# Income tax



## gwizzzzz (Apr 21, 2013)

I work in the oil industry in Canada and have long rotations so really can live anywhere i am considering buying a home in Mexico and commuting to work in Canada, i will be out of Canada for more than 183 days per year and am unsure how this will effect my income tax.


----------



## TundraGreen (Jul 15, 2010)

gwizzzzz said:


> I work in the oil industry in Canada and have long rotations so really can live anywhere i am considering buying a home in Mexico and commuting to work in Canada, i will be out of Canada for more than 183 days per year and am unsure how this will effect my income tax.

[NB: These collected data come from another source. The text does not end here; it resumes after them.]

/-- `Θₙ - c ∈ ⟨Θₙ - c, d⟩`. [cite: KimYamada2023, Prop. 2.14] -/
theorem root_sub_mem_csIdeal (c d n : ℤ) :
    csRoot n - (c : AdjoinRoot (csPoly n)) ∈ csIdeal c d n :=
  Ideal.subset_span (by simp)

/-- `d ∈ ⟨Θₙ - c, d⟩`. [cite: KimYamada2023, Prop. 2.14] -/
theorem intCast_mem_csIdeal (c d n : ℤ) : (d : AdjoinRoot (csPoly n)) ∈ csIdeal c d n :=
  Ideal.subset_span (by simp)

/-- `⟨Θₙ - c, d⟩ ≠ 0` when `d ≠ 0`. [cite: KimYamada2023, Prop. 2.14] -/
theorem csIdeal_ne_bot (c n : ℤ) (hd : d ≠ 0) : csIdeal c d n ≠ ⊥ := fun h =>
  intCast_ne_zero_csRoot n hd ((Submodule.eq_bot_iff _).mp h _ (intCast_mem_csIdeal c d n))

/-- **`⟨Θₙ - 1, 1⟩ = ℤ[Θₙ]`**: the triple `(1, 1, n)` — i.e. `X_{1,1,n} = A_{n-2}` — corresponds to
the trivial ideal class (Kim–Yamada 2023, Rem. 2.22: "`(1,1,n+2)` corresponds to the trivial element
of the ideal class monoid `C(ℤ[Θ_{n+2}])` because `⟨Θ_{n+2} - 1, 1⟩` is principal"). [cite: KimYamada2023, Rem. 2.22] -/
theorem csIdeal_one_one (n : ℤ) : csIdeal 1 1 n = ⊤ :=
  (Ideal.eq_top_iff_one _).mpr (by simpa using intCast_mem_csIdeal 1 1 n)

/-- `fₙ(Xᵀ) = 0` for `X = X_{c,d,n}` (the transpose of a Cappell–Shaneson matrix is a
Cappell–Shaneson matrix with the same trace; Cayley–Hamilton). [cite: AitchisonRubinstein1984, Appendix, Theorem A3] -/
theorem aeval_transpose_standardCSMatrix (h : d ∣ (csPoly n).eval c) :
    aeval ((Matrix.SpecialLinearGroup.transpose (standardCSMatrix c d n h) : SL(3, ℤ)) :
      Matrix (Fin 3) (Fin 3) ℤ) (csPoly n) = 0 := by
  have hdet : (((Matrix.SpecialLinearGroup.transpose (standardCSMatrix c d n h) : SL(3, ℤ)) :
      Matrix (Fin 3) (Fin 3) ℤ) - 1).det = 1 := by
    rw [Matrix.SpecialLinearGroup.coe_transpose, ← Matrix.transpose_one, ← Matrix.transpose_sub,
      Matrix.det_transpose]
    exact det_standardCSMatrix_sub_one h
  have htr : Matrix.trace (((Matrix.SpecialLinearGroup.transpose (standardCSMatrix c d n h) :
      SL(3, ℤ)) : Matrix (Fin 3) (Fin 3) ℤ)) = n := by
    rw [Matrix.SpecialLinearGroup.coe_transpose, Matrix.trace_transpose, trace_standardCSMatrix]
  have key := aeval_csPoly_eq_zero _ hdet
  rwa [htr] at key
import Literature.Analysis.FluidPDE.JiaSverak2013AprioriEstimate
import Literature.Analysis.FluidPDE.LocalLerayInitialEnergyGradient
import Literature.Analysis.FluidPDE.LocalLerayPressureBoundProofs
import Literature.Analysis.FluidPDE.LocalLerayPressureDecompositionHolds
import Literature.Analysis.FluidPDE.LocalLerayPressureRenormalisation
import Literature.Analysis.FluidPDE.LocalLerayRescaling
import Literature.Analysis.FluidPDE.LocalEnergyTimeShift
import Literature.Analysis.FluidPDE.NSSuitableESSProofs
import Literature.Analysis.FluidPDE.LaplaceDivFormRoundOne
import Literature.Analysis.FluidPDE.SelfSimilarProofs
import HarnessLib
import Mathlib
import HarnessLib
import Summits.HubbardSuperconductivity.HubbardSuperconductivity.Theorems.KLProgrammeKLRegimeEngineTowerWtStepLinkUniform
import Summits.HubbardSuperconductivity.HubbardSuperconductivity.Theorems.KLProgrammeKLRegimeEngineTowerPartialIncrLevOriented

/-!
# Route `KLProgramme` — crux K3 ENGINE (stmt-HubbardSuperconductivity-20437 `KLRegimeEngineV17F2`), stub (b), THE WEIGHTED CONJUNCT «(b)-WT4»:
# THE WEIGHTED BLOCK-STEP KIT ON A PARTIAL INCREMENT `𝒱_{J₂} − 𝒱_{dk}`, `dk ≤ J₂`, AT ANY OUTPUT FAMILY `F_{J′}`, `dk ≤ J′`, AND ANY RATE `j`
# (cell gate-hubbard-kl, seat gate-hubbard-kl-p3 g22, «WT-BASE» file WB1 — the weighted twin of the levelled partial-increment kit
#  `…TowerPartialIncrLevKitFOne` / `…TowerPartialIncrLevStepFOne` (p692692 / p693059); serves k3c3-p2's RO-2ʷ and the block-0 weighted base law WB2)

The tree's weighted block-step doors `blockStep_ordersGe2_wt_le` / `blockStep_firstOrder_wt_le` (…TowerBlockStepWt) are stated for an ARBITRARY slice
`(Λ_{J₂}, Λ_{J₁}]`, `1 ≤ J₁ ≤ J₂`; `klWtPinnedSumAt_klTowerIncr_le` (…TowerBlockIncrWtRate) specialises them to the tower's block increment `Δ_k`
(`(J₁, J₂) = (dk, d(k+1))`).  Here the SAME proofs are run on the partial increment `𝒱_{J₂} − 𝒱_{dk}` (`partialIncr_eq_ordersGe2_add_firstOrder`,
…TowerPartialIncrLevOriented), slice `(Λ_{J₂}, Λ_{dk}]`, input `𝒱_{dk}` read at `F̃_{dk−1}`:

* §1 **`klWtPinnedSumAt_partialIncr_le`** — door form; §2 **`klWtPinnedSumAt_partialIncr_le_kit`** — kit form (kit guard on `ε^{2m′}·B m′`);
* §3 **`klWtPinnedSumAt_partialIncr_le_kit_units`** — the carrier `klTowerMeasWtAt … d k j` as input majorant, dimensionless form in any units `(u, Kc)`;
* §4 **`klWtPinnedSumAt_partialIncr_le_kitStep_of_bounds`** — the step in track-`0` FLOOR UNITS at k-free bounds (`κ²·8^{dk} ≤ κ̄²`, `α ≤ ᾱ·4^{dk}`, overlaps
  `≤ c̄r, c̄c`), W2's literal right side: `klWtPinnedSumAt … J′ j (2(q+1)) (𝒱_{J₂} − 𝒱_{dk}) i w″ / klLevUnitF β M 0 (q+1) (dk) ≤ towerFO D σ̄ μ̄ (q+1) +
  Σ_{n ∈ Icc 2 N} e·Φ̄^{n−1}·ψ̄^{q+1}·towerS D τ̄ μ̄ n (q+1) + ψ̄^{q+1}·e·towerV D τ̄ μ̄·(Φ̄·towerV D τ̄ μ̄)^N/(1 − Φ̄·towerV D τ̄ μ̄)`,
  `μ̄ m = (32c̄r/c̄c)·(ε²c̄c²/8)^m·klTowerMeasWtAt … d k j (2m)/klLevUnitF β M 0 m (dk−1)`, `σ̄ = κ̄²/c̄c²`, `τ̄ = 4e⁴κ̄²/c̄c²`, `ψ̄ = c̄c²/κ̄²`, `Φ̄ = e·ᾱ·c̄c/(κ̄²·c̄r)`.
Compositions of landed theorems and real algebra; nothing about the model is asserted beyond them; nothing asserts (b), WT4, (ℓ), any stub, K3 or superconductivity.
References: BGM 2006 §2.8 (2.76)–(2.84), §3 (3.2)–(3.8) [cite: BenfattoGiulianiMastropietro2006]; Gawȩdzki–Kupiainen 1985 §3.
-/

noncomputable section
import Literature.Computability.FineGrained.IPRenameVector
import HarnessLib

/-!
# The renaming machine of Impagliazzo–Paturi's Lemma 2, XIX: the loop over the f-vectors; one mask

Family `fine-grained` (trunk T-CPLX-FINE). Nineteenth file of the machine half of
Impagliazzo–Paturi, *On the complexity of k-SAT*, JCSS 62 (2001), Lemma 2 (the named fact
`ipRename_reduceList_computable` of `IPLemma2Assembly.lean`). For one mask `bs` of the colours
(`IPRename.reduceList` ranges over `tuples (numCols k cap)`), the disjuncts are the reduced
formulas `reduce ⟨cap, len, maskOf bs, fv⟩ φ` over the `f`-vectors dominated by the sizes of the
nonempty blocks with `t ≤ Σ fv` (`reduceList_eq_numNB`, `IPRenameTables.lean`). The machine
enumerates these vectors with the odometer of `IPRenameOdometer.lean` and emits each disjunct
with `vecStep` (`IPRenameVector.lean`).

* `vecBody m` / `vecLoop m` — the `whileLoop` (`IPRenameLoops.lean`) over the `odoM ss` vectors
  `odoAt ss i` (`vecStep`, `fvStep`, re-arm unless the odometer overflowed), **`runs_vecLoop`**
  (the accumulator receives `(accW … (odoM ss))ʳ`, the `f`-vector register ends on the overflow
  value, everything else is restored) and **`accW_eq_encodeList`**: the words emitted for a mask
  are `KCNF.encodeList` of the corresponding segment of `reduceList` (`map_odoAt_reverse`,
  `vecW_eq`);
* `initFv` (the zero vector: one comma per digit of the size word), `maskStep bs m` (dictionary,
  annotated clauses, block table and sizes — `IPRenameDict/Annot/BTable.lean` —, the zero
  vector, the loop, clean-up) with its base hypotheses `MBase` (occurrence table, clauses, `n`,
  `t`; everything else empty) and **`runs_maskStep`**; the size word of `btBuild` is the digit
  word of the reversed nonempty block sizes (`szW_eq_dW`).

## References

* R. Impagliazzo, R. Paturi, *On the complexity of k-SAT*, J. Comput. System Sci. 62 (2001)
  367–375, doi:10.1006/jcss.2000.1727, Lemma 2 (p. 373) and its "Moreover" sentence, p. 372
  ("Φ = ⋁_f Φ_f where f ranges over all vectors … such that Σ f_i ≥ …"); conference version:
  *Complexity of k-SAT*, Proc. 14th IEEE CCC (1999), doi:10.1109/ccc.1999.766282, Theorem 2 (p. 4).
* T. Nipkow, G. Klein, *Concrete Semantics with Isabelle/HOL*, Springer 2014, Ch. 7 (big-step
  reasoning about loops, as in `SymbolPrograms.lean`).
-/

namespace Literature.Computability.FineGrained.IPRenameM

open _root_.Computability Complexity Complexity.ACom Sparsifier IPRename
open Compaction (uflag uflag_true uflag_false)

/-! ### Parameters with a given `f`-vector -/

/-- The parameters of the reduction for a mask, with a given `f`-vector (block order). [folklore] -/
abbrev Pof (cap len : ℕ) (mask : ℕ → Bool) (fvB : List ℕ) : Params := ⟨cap, len, mask, fvB⟩

/-- The `f`-vector component. [folklore] -/
@[simp] theorem Pof_fv (cap len : ℕ) (mask : ℕ → Bool) (fvB : List ℕ) : (Pof cap len mask fvB).fv = fvB := rfl
/-- **(drum1) + (drum2) assembled**: *"… ≤ |Y ∩ Ω_{k+1}|_{LM} ≤ 𝒪(1)(d_{LM}(Y ∩ Ω_{k+1}) + 1) … ≤ 𝒪(1)e^{d_{LM}(Y, mod
Ω^c_{k+1})} The coefficient of d_{LM}(Y ∩ Ω_{k+1}) is then L(κ−κ_0−2)−κ_0−1"* — with the one-cube bound `K`, the
linear volume bound `|X| ≤ c₁(d(X) + 1)` and `d ≥ 0`: `|B(Y)| ≤ c·K·c₁·e^{−(a−1)·d(Y∩Ω)}`. [cite: Dimock2013BalabanII, §3.13 Lemma 3.15 proof (H) eqs. (drum1)–(drum2) (arXiv:1212.5562v2 TeX L4762–4777)] -/
theorem abs_bterm_le_exp {f : Finset C → ℝ} {c a κ K c₁ : ℝ} (hc : 0 ≤ c) (ha : 0 ≤ a)
    (hf : ∀ Z ∈ P, |f Z| ≤ c * exp (-((a + κ) * dl Z)))
    (hmono : ∀ A B : Finset C, A.Nonempty → A ⊆ B → dl A ≤ dl B) (hdl : ∀ X, 0 ≤ dl X) (hΛΩ : Λ ⊆ Ω)
    (hcpl : ∀ Z ∈ P, Crosses Z Λ → Z ⊆ cpl Z ∧ cpl Z ∩ Ω = Z ∩ Ω)
    (hK : ∀ b ∈ Λ, ∑ Z ∈ P.filter (fun Z => b ∈ Z), exp (-(κ * dl Z)) ≤ K) (hK0 : 0 ≤ K)
    (hcard : ∀ X : Finset C, X.Nonempty → (X.card : ℝ) ≤ c₁ * (dl X + 1)) (hc₁ : 0 ≤ c₁) (Y : Finset C) :
    |bterm P f Λ cpl Y| ≤ c * K * c₁ * exp (-((a - 1) * dl (Y ∩ Ω))) := by
  have hsum : ∑ Z ∈ (P.filter (Crosses · Λ)).filter (· ⊆ Y), exp (-(κ * dl Z)) ≤ K * ((Y ∩ Λ).card : ℝ) :=
    sum_crosses_subset_le (fun _ => (Real.exp_pos _).le) fun b hb => hK b (Finset.mem_inter.1 hb).2
  have hcardΛ : ((Y ∩ Λ).card : ℝ) ≤ ((Y ∩ Ω).card : ℝ) := by
    exact_mod_cast Finset.card_le_card (Finset.inter_subset_inter_left hΛΩ)
  have hcardΩ : ((Y ∩ Ω).card : ℝ) ≤ c₁ * (dl (Y ∩ Ω) + 1) := by
    rcases (Y ∩ Ω).eq_empty_or_nonempty with h | h
    · rw [h, Finset.card_empty, Nat.cast_zero]
      have := hdl ∅
      positivity
    · exact hcard _ h
  have hexp : dl (Y ∩ Ω) + 1 ≤ exp (dl (Y ∩ Ω)) := Real.add_one_le_exp _
  calc |bterm P f Λ cpl Y|
      ≤ c * exp (-(a * dl (Y ∩ Ω))) * ∑ Z ∈ (P.filter (Crosses · Λ)).filter (· ⊆ Y), exp (-(κ * dl Z)) :=
        abs_bterm_le dl hc ha hf hmono hΛΩ hcpl Y
    _ ≤ c * exp (-(a * dl (Y ∩ Ω))) * (K * (c₁ * exp (dl (Y ∩ Ω)))) := by
        refine mul_le_mul_of_nonneg_left (hsum.trans ?_) (by positivity)
        refine mul_le_mul_of_nonneg_left (hcardΛ.trans (hcardΩ.trans ?_)) hK0
        exact mul_le_mul_of_nonneg_left hexp hc₁
    _ = c * K * c₁ * exp (-((a - 1) * dl (Y ∩ Ω))) := by
        have : exp (-((a - 1) * dl (Y ∩ Ω))) = exp (-(a * dl (Y ∩ Ω))) * exp (dl (Y ∩ Ω)) := by
          rw [← Real.exp_add]; ring_nf
        rw [this]; ring
import Summits.ABC.ABC.Theses.PadicPrincipalCoreRadThree
import Summits.ABC.ABC.Theorems.PadicPrincipalCoreST86TheoremA
import Summits.ABC.ABC.Theorems.PadicTheoremAOne
import HarnessLib

/-!
# Route PadicPrincipalCoreRadThree, crux item `TheoremAOne`: CLOSED

`Summits/ABC/ABC/Theorems/PadicPrincipalCoreRadThreeTheoremAOne.lean` — cell `abc-stewartyu`, seat p3.
Theorem A with cap `c₂ ≤ 1` is `Summit.ABC.StewartYu.theoremAShapeLe_one_holds` (`c₁ = 2⁷⁰`,
`c₂ = 1`, `r = 0`; `Summits/ABC/ABC/Theorems/PadicPrincipalCoreST86TheoremA.lean`); the same term
also proves p1's named conjecture decl `PadicTheoremAOne.TheoremAOne` (the route's conditional premise).
-/

set_option linter.dupNamespace false

namespace Summit.ABC.ABC.Theorems

/-- **Item `TheoremAOne` of route PadicPrincipalCoreRadThree.** [folklore] -/
theorem padicPrincipalCoreRadThree_theoremAOne_proof :
    Summit.ABC.ABC.Theses.PadicPrincipalCoreRadThree.TheoremAOne :=
  Summit.ABC.StewartYu.theoremAShapeLe_one_holds

/-- **The named conjecture `PadicTheoremAOne.TheoremAOne` (p1's conditional-bridge premise of route
PadicPrincipalCoreRadThree) HOLDS** — same text, same proof; this discharges the route's conditional
bridge. [folklore] -/
theorem padicTheoremAOne_holds : Summit.ABC.ABC.Theorems.PadicTheoremAOne.TheoremAOne :=
  Summit.ABC.StewartYu.theoremAShapeLe_one_holds

end Summit.ABC.ABC.Theorems
import Summits.BirchSwinnertonDyer.BirchSwinnertonDyer.Theorems.SignedLowerHalvesSprungLowerDivisibilityAtThreeRankOneRealControl
import Summits.BirchSwinnertonDyer.Rank1Residual.Supersingular.SignedOrderOfVanishing
import Summits.BirchSwinnertonDyer.Rank1Residual.Additive.TameBranchBudgetSqueeze
import Literature.NumberTheory.EllipticCurves.GreenbergVatsal2000.CongruentCurves
import HarnessLib

/-!
# Route `SignedLowerHalves`, crux-5 child K1 `SprungLowerDivisibilityAtThree` (item
# stmt-BirchSwinnertonDyer-19875) at ANALYTIC RANK ONE, IMAGE-FREE: the Eisenstein half
# `Theorems.SprungSharpFlatLowerDivisibility W 3 •` at every X8 pair with a tight certificate
# `(μ, λ)(L^•) = (0, 1)`, with NO hypothesis on the mod-`3` Galois image and NO Kato divisibility
# (cell `bsd-ssimc`, seat `bsd-ssimc-k3-c5` g12, object «K1-R1-IMAGEFREE»; `--supports … --as helper`)

PARTITION (cell bsd-ssimc): X8 (A8) ∩ {r_an = 1}, `p = 3`, surjective AND non-surjective `ρ̄_{E,3}`
alike (E11 ∪ the rank-one small-image part of the residual R8); types-the-object-of (K1 witnesses per
pair in Sprung's real currency); closes NONE; 0 census moves; BSD is not proved by any of this.

## What this file proves, and why it needs less than `…RankOneReal.lean`

Seat g9's witnesses (`K1RankOne.sprungSharpFlatMainConjecture_of_lam_eq_one_of_analyticRank_eq_one`,
p492013; control discharged by kdot-split g5, p495829) prove the FULL Main Conjecture 7.21 at an
X8 ∧ Surj(3) ∧ `r_an = 1` pair from the certificate `(μ, λ)(L^•) = (0, 1)`: CONTROL gives `T ∣ gen`,
KATO (Sprung 2012 Thm. 7.16, integral under `Surj(3)` + Wuthrich L20) gives `gen ∣ L^•`, λ-squeeze.
Diagnosis: `Surj(3)` and Thm. 7.16 serve ONLY the Kato direction. The item's own predicate — the
EISENSTEIN half K1, `ϖ·L^• ∣ gen` — needs neither: with `ord_{s=1} L(E,s) ≠ 0`, `μ(L^•) = 0`,
`λ(L^•) = 1` the tree theorem `Supersingular.X8.chromaticL_eq_X_mul_unit_of_analyticRank_eq_one`
(b2b, `SignedOrderOfVanishing.lean`: interpolation `L^•(0) = c_• · L(E,1)/Ω⁺_f = 0` + `Λ`-algebra)
gives `L^• = T · u`, `u ∈ Λˣ`, and CONTROL (`rank E(ℚ) = 1` by GZK ⇒ `Sel_{3^∞}(E/ℚ)` infinite ⇒
`X^•/TX^•` infinite by the kernel THEOREM `lem56AllN_sharpFlat_finite_selmer_of_finite_coinvariants_holds`
⇒ `gen(0) = 0`, Greenberg L4.2) gives `T ∣ gen`; hence `ϖ·L^• ∣ gen` (`ϖ ∈ ℤ₃ˣ` on X8).
* §2 `sprungSharpFlatLowerDivisibility_of_lam_eq_one_of_analyticRank_eq_one_imageFree` — X8 ∧
  `r_an = 1` ∧ certificate ⇒ `SprungSharpFlatLowerDivisibility W 3 •`; named inputs Thm. 7.14
  (`h714`), the period unit at `3` (`h3`), GZK (`hGZK`); NO `Surj W 3`, NO Wuthrich L20, NO Thm. 7.16;
  variants `…_of_cert_at_conductor_…` and `…_sharp/flat_of_mazurTate_…` (ONE odd / even layer).
* §3 the OTHER half at the same pairs is governed by `μ(X^•)` alone:
  `sprungSharpFlatMainConjecture_of_mu_eq_zero_of_lam_eq_one_of_analyticRank_eq_one` (Thm. 7.16's
  RATIONAL clause `gen ∣ 3ⁿ·L^•`, no image hypothesis, + displayed `μ(X^•) = 0` ⇒ Main Conj. 7.21 at
  the pair by Gauss' lemma; the ♯/♭ twin of seat k3-c4's
  `kobayashiMainConjecture_of_mu_eq_zero_of_cert_of_analyticRank_eq_one`) and conversely
  `mu_eq_zero_of_sharpFlatCharIdeal_eq_span` (a datum whose characteristic ideal is `(ϖ·L^•)` has
  `μ = 0`; no Kato). In words: at a tight rank-one X8 pair K1^• holds (modulo `h714`, `h3`, GZK) and
  MC^• ⟺ `μ(X^•) = 0`.

HONEST STATUS: CONDITIONAL on the displayed published named facts and on the per-pair certificate
(`hcert` / `hcert₀` / a Mazur–Tate layer `Θ`; the cell's two-engine rows are not kernel terms); per
pair; closes nothing; K1 stays OPEN class-wide; no new engine; BSD is not proved by any of this.

References: [Sprung2012] Thm. 7.14, 7.16, Main Conj. 7.21 (pp. 1504–1505); [Sprung2017] Thm. 1.12,
Cor. 4.11; [Sprung2024] §5.2 Lemma 5.6 (p. 41); [GreenbergLNM1716] §4 Lemma 4.2; [GreenbergVatsal2000]
p. 2 (1)–(2), p. 4; [KuriharaPollack2007] Prop. 1.5; [Pollack2003] Prop. 6.9–6.10; [Washington1997] §7.1.
-/

set_option autoImplicit false
-- justification: the mandated namespace `Summit.BirchSwinnertonDyer.BirchSwinnertonDyer.Theorems`
-- (single-conjunct summit, Sub = Summit) repeats a segment by design (D-0017).
set_option linter.dupNamespace false

noncomputable section

namespace Summit.BirchSwinnertonDyer.BirchSwinnertonDyer.Theorems.K1RankOne

open scoped Classical NumberField MatrixGroups ModularForm
open NumberField IsDedekindDomain WeierstrassCurve CongruenceSubgroup
  Literature.NumberTheory.EllipticCurves Literature.NumberTheory.EllipticCurves.ModularForms
  Literature.NumberTheory.EllipticCurves.Rank1Residual
  Literature.NumberTheory.EllipticCurves.Rank1Residual.Typed
  Literature.NumberTheory.EllipticCurves.Sprung2017 Literature.NumberTheory.EllipticCurves.Sprung2012
  Literature.NumberTheory.EllipticCurves.Sprung2024
  Literature.NumberTheory.EllipticCurves.ZpExtension
  Literature.NumberTheory.EllipticCurves.GreenbergVatsal2000
  Summit.BirchSwinnertonDyer.Rank1Residual.X1.MuLambda
  Summit.BirchSwinnertonDyer.Rank1Residual.Supersingular
  Summit.BirchSwinnertonDyer.BirchSwinnertonDyer.Theorems

/-! ### §1 `Λ`-algebra -/

section Algebra
variable {p : ℕ} [Fact p.Prime]

/-- **Rearrangement exhibiting `w · L ∣ gen`.** If `gen = T · g'` and `L = T · u` with `u ∈ Λˣ`, then
for every `w ∈ ℤ_pˣ`, `gen = C(w) · (L · (C(w⁻¹) · u⁻¹ · g'))`. [folklore] -/
theorem eq_C_mul_mul_of_eq_X_mul {gen g' L : IwasawaAlgebra p} (u : (IwasawaAlgebra p)ˣ) (w : ℤ_[p]ˣ)
    (hgen : gen = PowerSeries.X * g') (hL : L = PowerSeries.X * (u : IwasawaAlgebra p)) :
    gen = PowerSeries.C (w : ℤ_[p]) *
      (L * (PowerSeries.C ((w⁻¹ : ℤ_[p]ˣ) : ℤ_[p]) * ((u⁻¹ : (IwasawaAlgebra p)ˣ) : IwasawaAlgebra p) *
        g')) := by
  have e1 : (PowerSeries.C (w : ℤ_[p]) : IwasawaAlgebra p) * PowerSeries.C ((w⁻¹ : ℤ_[p]ˣ) : ℤ_[p]) = 1 := by
    rw [← map_mul, Units.mul_inv, map_one]
  calc gen = ((PowerSeries.C (w : ℤ_[p]) : IwasawaAlgebra p) * PowerSeries.C ((w⁻¹ : ℤ_[p]ˣ) : ℤ_[p])) *
        ((u : IwasawaAlgebra p) * ((u⁻¹ : (IwasawaAlgebra p)ˣ) : IwasawaAlgebra p)) *
          (PowerSeries.X * g') := by rw [e1, Units.mul_inv, one_mul, one_mul, hgen]
    _ = _ := by rw [hL]; ring

/-- `T · u`, `u ∈ Λˣ`, has unit content (coefficient of `T` is `u(0) ∈ ℤ_pˣ`). [cite: GreenbergVatsal2000, p. 2, (2)] -/
theorem hasUnitContent_X_mul_units (u : (IwasawaAlgebra p)ˣ) :
    HasUnitContent (PowerSeries.X * (u : IwasawaAlgebra p)) := by
  refine ⟨1, ?_⟩
  rw [PowerSeries.coeff_succ_X_mul, PowerSeries.coeff_zero_eq_constantCoeff_apply]
  exact PowerSeries.isUnit_constantCoeff _ (Units.isUnit u)

/-- **Gauss'-lemma step.** If `T · g' ∣ C(p^n) · (T · u)`, `u ∈ Λˣ`, and `T · g'` has unit content, then
`g'` is a unit (`T·g' ∣ T·u` by `Additive.dvd_of_dvd_C_pow_mul_of_hasUnitContent`). [cite: Washington1997, §7.1] -/
theorem isUnit_of_X_mul_dvd_C_pow_mul_X_mul_units {g' : IwasawaAlgebra p} (u : (IwasawaAlgebra p)ˣ)
    {n : ℕ} (hdvd : PowerSeries.X * g' ∣
      PowerSeries.C ((p : ℤ_[p]) ^ n) * (PowerSeries.X * (u : IwasawaAlgebra p)))
    (hu : HasUnitContent (PowerSeries.X * g')) : IsUnit g' := by
  have h1 : PowerSeries.X * g' ∣ PowerSeries.X * (u : IwasawaAlgebra p) :=
    Summit.BirchSwinnertonDyer.Rank1Residual.Additive.dvd_of_dvd_C_pow_mul_of_hasUnitContent hu n hdvd
  exact isUnit_of_dvd_unit ((mul_dvd_mul_iff_left (PowerSeries.X_ne_zero (R := ℤ_[p]))).mp h1)
    (Units.isUnit u)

You could take a look at Convention Between the Government of Canada and the Government of the United Mexican States

Article 4 discusses residency, Article 14, income tax. In general, it seems to be written in pretty clear straightforward language.


----------



## tepetapan (Sep 30, 2010)

Looks like you will still pay the same taxes, although that is secondary in my mind.
Setting up, buying a place in Mexico has many advantages in your line of work. 
Owning a place in Mexico gives you the incentive to hang tough when working, thinking about the great weather, food and people in you new home town. Buying a place in Mexico is a great investment if you do your homework. 20 years from now you will have a home, bought and paid for, that you can always use at little out of pocket cost. 
I think it is a great idea and a smart investment.


----------